If you're interested in Python programming, it's a popular high-level language
known for its readability and versatility...

Recognizes ambiguity and asks for clarification.

Visualizing the Probability Shift¶

labels = ["Continuation", "Direct Answer", "Clarification", "Off-topic"]
base_probs = [0.6, 0.2, 0.1, 0.1]
chat_probs = [0.05, 0.85, 0.08, 0.02]

x = np.arange(len(labels))
width = 0.35

fig, ax = plt.subplots(figsize=(10, 5))
ax.bar(x - width/2, base_probs, width, label='Base Model', color='lightgray')
ax.bar(x + width/2, chat_probs, width, label='Chat Model', color='skyblue')

ax.set_ylabel('Probability')
ax.set_title('Probability Distribution: "What is the capital of France?"')
ax.set_xticks(x)
ax.set_xticklabels(labels)
ax.legend()

plt.tight_layout()
plt.show()

Key behavioral shifts:

Task completion over document continuation
User-centric responses over factual dumps
Safety guardrails against harmful requests
Conversational memory (in multi-turn chats)

Summary: The Complete Journey¶

Over these 10 lessons, we have traveled from raw text to a functional, instruction-following AI:

L01-L02: The Foundation

Tokenization: Converting text to numbers
Embeddings: Giving those numbers meaning
Positional Encoding: Teaching models about order

L03-L06: The Core Architecture

Attention: How words look at each other
Multi-Head Attention: Multiple perspectives simultaneously
Normalization & Residuals: Making deep networks trainable
Causal Masking: Preventing cheating during training

L07-L09: Building and Using the Model

Assembling the GPT: Stacking all components
Training: Teaching the model language through next-token prediction
Inference: Controlling creativity with temperature and sampling

L10: From Completion to Conversation

SFT: Teaching the model to follow instructions
RLHF: Aligning with human preferences and values
Chat Templates: Structuring conversations

You now have the complete blueprints to understand, build, and fine-tune transformer-based language models from scratch.

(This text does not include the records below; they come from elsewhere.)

/-- **The mass of the cluster weights on `{g ∈ S}` is the truncated pair function** ((3.15)):
`∑_{S ∋ g} clusterWeight o u S = ⟨σ_oσ_u⟩ - ⟨σ_o⟩⟨σ_u⟩`. [cite: AizenmanFernandezJSP1986, §3.4, Cor. 3.5, eq. (3.15), p. 413] -/
theorem sum_clusterWeight_none_eq {θ : Sym2 (Option V) → ℝ} (hθ : ∀ e, 0 ≤ θ e) {o u : V} (ho : o ∈ Λ)
    (hu : u ∈ Λ) :
    ∑ S ∈ (Λg).powerset.filter (fun S => (none : Option V) ∈ S), clusterWeight G Λ θ o u S =
      thetaCorr G Λ θ ({o} ∆ {u}) - thetaCorr G Λ θ {o} * thetaCorr G Λ θ {u} :=
  (thetaCorr_pair_sub_eq_sum_clusterWeight hθ ho hu).symm

/-! ### The step (5.25)–(5.26): the weight of `{o ↮ g, o ⟷ k}` -/

/-- **Aizenman–Fernández (5.25)–(5.26), before the Schwarz inequality**: for `o, u, k ∈ Λ`,
`∑_{S ∋ g, S ∌ k} clusterWeight o u S ≤ ⟨σ_uσ_k⟩_{h=0} · (⟨σ_oσ_k⟩ - ⟨σ_o⟩⟨σ_k⟩)`
(resolve over the `h`-cluster, `⟨σ_uσ_k⟩_{C^c(h)} ≤ ⟨σ_uσ_k⟩_{h=0}` by Griffiths II, then (5.3)). [cite: AizenmanFernandezJSP1986, §5.2, proof of Thm. 5.6, eqs. (5.25)–(5.26), p. 432] -/
theorem sum_clusterWeight_notMem_le {θ : Sym2 (Option V) → ℝ} (hθ : ∀ e, 0 ≤ θ e) {o u k : V}
    (ho : o ∈ Λ) (hu : u ∈ Λ) (hk : k ∈ Λ) :
    ∑ S ∈ (Λg).powerset.filter (fun S => (none : Option V) ∈ S ∧ (some k : Option V) ∉ S),
        clusterWeight G Λ θ o u S ≤
      thetaCorr G Λ (zeroField θ) ({u} ∆ {k}) *
        (thetaCorr G Λ θ ({o} ∆ {k}) - thetaCorr G Λ θ {o} * thetaCorr G Λ θ {k}) := by
  rw [sum_clusterWeight_notMem_eq_sum_hcluster hθ ho hu hk, ← sum_hclusterWeight_mul_corrIn_pair hθ ho hk,
    mul_sum]
  have huk : ({u} ∆ {k} : Finset V) ⊆ Λ :=
    symmDiff_le_sup.trans (sup_le (singleton_subset_iff.2 hu) (singleton_subset_iff.2 hk))
  have hok : ({o} ∆ {k} : Finset V) ⊆ Λ :=
    symmDiff_le_sup.trans (sup_le (singleton_subset_iff.2 ho) (singleton_subset_iff.2 hk))
  have hzf0 : 0 ≤ thetaCorr G Λ (zeroField θ) ({u} ∆ {k}) := thetaCorr_nonneg (zeroField_nonneg hθ) huk
  calc ∑ S' ∈ Λ.powerset.filter (fun S' => o ∈ S' ∧ k ∈ S' ∧ u ∈ S'),
        hclusterWeight G Λ θ S' * (corrIn G Λ θ (S'.map Function.Embedding.some) ({o} ∆ {k}) *
          corrIn G Λ θ (S'.map Function.Embedding.some) ({u} ∆ {k}))
      ≤ ∑ S' ∈ Λ.powerset.filter (fun S' => o ∈ S' ∧ k ∈ S' ∧ u ∈ S'),
          thetaCorr G Λ (zeroField θ) ({u} ∆ {k}) *
            (hclusterWeight G Λ θ S' * corrIn G Λ θ (S'.map Function.Embedding.some) ({o} ∆ {k})) := by
        refine sum_le_sum fun S' _ => ?_
        have h1 := corrIn_map_le_zeroField (G := G) (Λ := Λ) hθ S' huk
        have h2 := hclusterWeight_nonneg (G := G) (Λ := Λ) θ S'
        have h3 := corrIn_nonneg (G := G) (Λ := Λ) hθ (S'.map Function.Embedding.some) hok
        calc hclusterWeight G Λ θ S' * (corrIn G Λ θ (S'.map Function.Embedding.some) ({o} ∆ {k}) *
              corrIn G Λ θ (S'.map Function.Embedding.some) ({u} ∆ {k}))
            = (hclusterWeight G Λ θ S' * corrIn G Λ θ (S'.map Function.Embedding.some) ({o} ∆ {k})) *
                corrIn G Λ θ (S'.map Function.Embedding.some) ({u} ∆ {k}) := by ring
          _ ≤ (hclusterWeight G Λ θ S' * corrIn G Λ θ (S'.map Function.Embedding.some) ({o} ∆ {k})) *
                thetaCorr G Λ (zeroField θ) ({u} ∆ {k}) :=
              mul_le_mul_of_nonneg_left h1 (mul_nonneg h2 h3)
          _ = _ := by ring
    _ ≤ ∑ S' ∈ Λ.powerset.filter (fun S' => o ∈ S' ∧ k ∈ S'),
          thetaCorr G Λ (zeroField θ) ({u} ∆ {k}) *
            (hclusterWeight G Λ θ S' * corrIn G Λ θ (S'.map Function.Embedding.some) ({o} ∆ {k})) := by
        refine sum_le_sum_of_subset_of_nonneg (fun S' hS' => ?_) (fun S' _ _ => ?_)
        · rw [mem_filter] at hS' ⊢
          exact ⟨hS'.1, hS'.2.1, hS'.2.2.1⟩
        · exact mul_nonneg hzf0 (mul_nonneg (hclusterWeight_nonneg θ S')
            (corrIn_nonneg hθ (S'.map Function.Embedding.some) hok))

What’s Next? - Expanding Your LLM Knowledge¶

You’ve built the foundation. Here are paths forward:

1. Practical Implementation Projects¶

Train on TinyShakespeare: Use the code from L07 to train a small GPT on Shakespeare’s works
Fine-tune for a specific task: Create a coding assistant, creative writer, or domain expert
Build a chatbot: Implement the chat templates from this lesson and deploy a simple assistant

2. Performance Optimization¶

Quantization: Reduce model size from FP32 to INT8 (4-8× smaller, faster)
KV Caching: Speed up inference by caching key-value pairs from previous tokens
Flash Attention: Use optimized attention implementations for 2-4× speedup
Mixed Precision Training: Train with FP16/BF16 to reduce memory and speed up training

3. Advanced Architecture Variants¶

Rotary Positional Embeddings (RoPE): Modern alternative to sinusoidal encoding (used in Llama)
Grouped Query Attention (GQA): Reduce KV cache memory (used in Llama 2)
Sparse Attention: Handle longer contexts efficiently
Mixture of Experts (MoE): Scale up model capacity without proportional compute cost

4. Deployment & Production¶

Model Serving: Deploy with FastAPI, TorchServe, or vLLM
Batch Processing: Optimize throughput with dynamic batching
Monitoring: Track latency, throughput, and quality metrics
Safety Layers: Add content filtering and abuse detection

5. Retrieval-Augmented Generation (RAG)¶

Vector Databases: Store and retrieve relevant documents
Hybrid Search: Combine semantic and keyword search
Citation & Grounding: Make models cite sources and reduce hallucinations

6. Research Frontiers¶

Constitutional AI: Safer alignment without human feedback
Chain-of-Thought: Teaching models to show their reasoning
Multi-modal Models: Extend to images, video, audio
Efficient Fine-tuning: LoRA, QLoRA, and parameter-efficient methods

Final Thoughts¶

The transformer architecture you’ve learned is one of the most important breakthroughs in modern AI. The same fundamental principles apply whether you’re building:

A chatbot with 7B parameters
A code completion engine
A translation system
Or GPT-4 with hundreds of billions of parameters

The difference is scale, compute, and data—but the architecture is the same.

Thank you for following this “From Scratch” series. You now understand the technology powering the AI revolution. Go build something amazing!